Europarechtliche Vorgaben
Das Artenschutzrecht verfolgt das Ziel, die natürliche beziehungsweise historisch gewachsene Vielfalt der Tier- und Pflanzenarten für künftige Generationen zu bewahren. Für die Prüfung des besonderen Artenschutzes sind die europarechtlichen Vorgaben bedeutsam, insbesondere in Gestalt der FFH-Richtlinie sowie der Vogelschutzrichtlinie.
Neben dem Habitatschutzrecht wird auch das nationale Artenschutzrecht durch europarechtliche Vorschriften entscheidend geprägt. Neben der Europäischen Artenschutzverordnung, die vor allem einen Rechtsrahmen bezüglich des Handels mit bedrohten Tier- und Pflanzenarten vorgibt, ist insbesondere auf die Fauna-Flora-Habitat-Richtlinie (FFH-RL) sowie die Vogelschutzrichtlinie hinzuweisen. Die Inhalte der letztgenannten Richtlinien gelten nicht unmittelbar, sondern waren in nationales Recht umzusetzen. Sie stellen wichtige Rechtsquellen zur Auslegung der entsprechenden nationalen Arten-schutzregelungen dar. Die nationale Umsetzung der Richtlinieninhalte ist im Bereich des Artenschutzes im Bundesnaturschutzgesetz (§§ 44 bis 47) geschehen. Im Folgenden werden die Kerninhalte der beiden Sekundärrechtsakte (bezogen auf Zulassungsverfahren) vorgestellt.
Die FFH-Richtlinie enthält mehrere Vorschriften zum Artenschutz (Artikel 12 bis 16). Für Infrastrukturmaßnahmen vornehmlich bedeutsam sind dabei die sog.
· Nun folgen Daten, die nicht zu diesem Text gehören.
/-- **Typed node (NOT asserted): the pointwise LEAF INEQUALITY of the Burkholder dual certificate**, homogeneous form,
with `n` thresholds `λ_k` and weights `c_k`.  For every trace-free rational state `G` and real `M > 0` with `|ω(G)|² ≤ M²`:
`(1 − ¾b)·ωᵀSω ≤ θ·M·|S|² + a·M·(|S|² − ½|ω|²) + b·tr S³ + (c/M³)·(U₆(G) − 1178M⁶) + M³·Σ_k c_k (u_{λ_k}(x(G), y(G)) − ᾱ_{λ_k})`
(bank K1Q1-LAMINATE-BURKHOLDER §3 `Φ ≤ 0`, with the `(I1)`, `(I2)`, `(T6)`, `(TB)` multipliers displayed).  With `(TB)`
`Σ_L W_L u_λ(leaf) ≤ ᾱ_λ` (file `…BurkholderTree`, conditional on the Burkholder named fact) it gives `RatioBound θ`
(file `…BurkholderLeaf`). [ours; typed node] -/
def LeafClaimB (θ a b c : ℝ) {n : ℕ} (lam cs : Fin n → ℝ) : Prop :=
  ∀ (G : Grad) (M : ℝ), 0 < M → G.trace = 0 → (G.vortSq : ℝ) ≤ M ^ 2 →
    (1 - 3 / 4 * b) * (G.stretch : ℝ)
      ≤ θ * M * (G.sSq : ℝ) + a * M * ((G.sSq : ℝ) - (G.vortSq : ℝ) / 2) + b * (G.symCubeTrace : ℝ)
        + c / M ^ 3 * ((G.sSq : ℝ) ^ 3 + (10 * (G.sSq : ℝ) ^ 2 + 450 * (G.sSq : ℝ) * M ^ 2 + 1178 * M ^ 4)
            * (M ^ 2 - (G.vortSq : ℝ)) - 1178 * M ^ 6)
        + M ^ 3 * ∑ k, cs k * (burkNode (lam k) M G - abar (lam k))

end Laminate

end Summit.NavierStokesRegularity.FunctionalMining

end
Zugriffsverbote. Zu nennen ist zunächst Artikel 12, welcher ein strenges Schutzsystem für die in Anhang IV der Richtlinie genannten Tierarten enthält. Verboten ist danach unter anderem die absichtliche Tötung der aufgelisteten Arten, die absichtliche Störung sowie jede Beschädigung oder Vernichtung der Fortpflanzungs- oder Ruhestätten. Entsprechende Verbote für durch Anhang IV geschützte Pflanzenarten finden sich in Artikel 13 der Richtlinie.
Artikel 16 sieht unter anderem für die vorgenannten Verbote eng umgrenzte Abweichungsmöglichkeiten vor. Eine Abweichung kann daher nur unter den folgenden Voraussetzungen gewährt werden: Es darf keine anderweitige Alternative vorhanden sein. Darüber hinaus müssen die Populationen der betroffenen Arten in ihrem natürlichen Verbreitungsgebiet trotz der Ausnahme ohne Beeinträchtigung in einem günstigen Erhaltungszustand bleiben. Schließlich muss ein zwingender Grund des überwiegenden öffentlichen Interesses vorliegen (beispielsweise Gesundheit des Menschen, öffentliche Sicherheit oder weitere Gründe).
Neben den vorgenannten Regelungen finden sich in der Vogelschutzrichtlinie ebenfalls artenschutzrechtliche Vorgaben. Zu nennen sind hier ebenfalls in erster Linie die in Artikel 5 verankerten Zugriffsverbote. Zu betonen ist, dass sich der Umfang der artenschutzrechtlichen Verbote, anders als im Rahmen der FFH-Richtlinie, auf sämtliche in Europa heimischen wildlebenden Vogelarten bezieht. Die Verbote selbst entsprechen weitgehend den im Rahmen der FFH-Richtlinie verankerten Verbotstatbeständen. So ist unter anderem das Töten beziehungsweise Fangen von Vogelarten, das Zerstören, Beschädigen oder Entfernen von Nestern beziehungsweise Eiern sowie das Stören insbesondere während der Brut- und Aufzuchtzeit grundsätzlich verboten.
Einzelfallbedingte Abweichungsmöglichkeiten sind in Artikel 9 niedergelegt.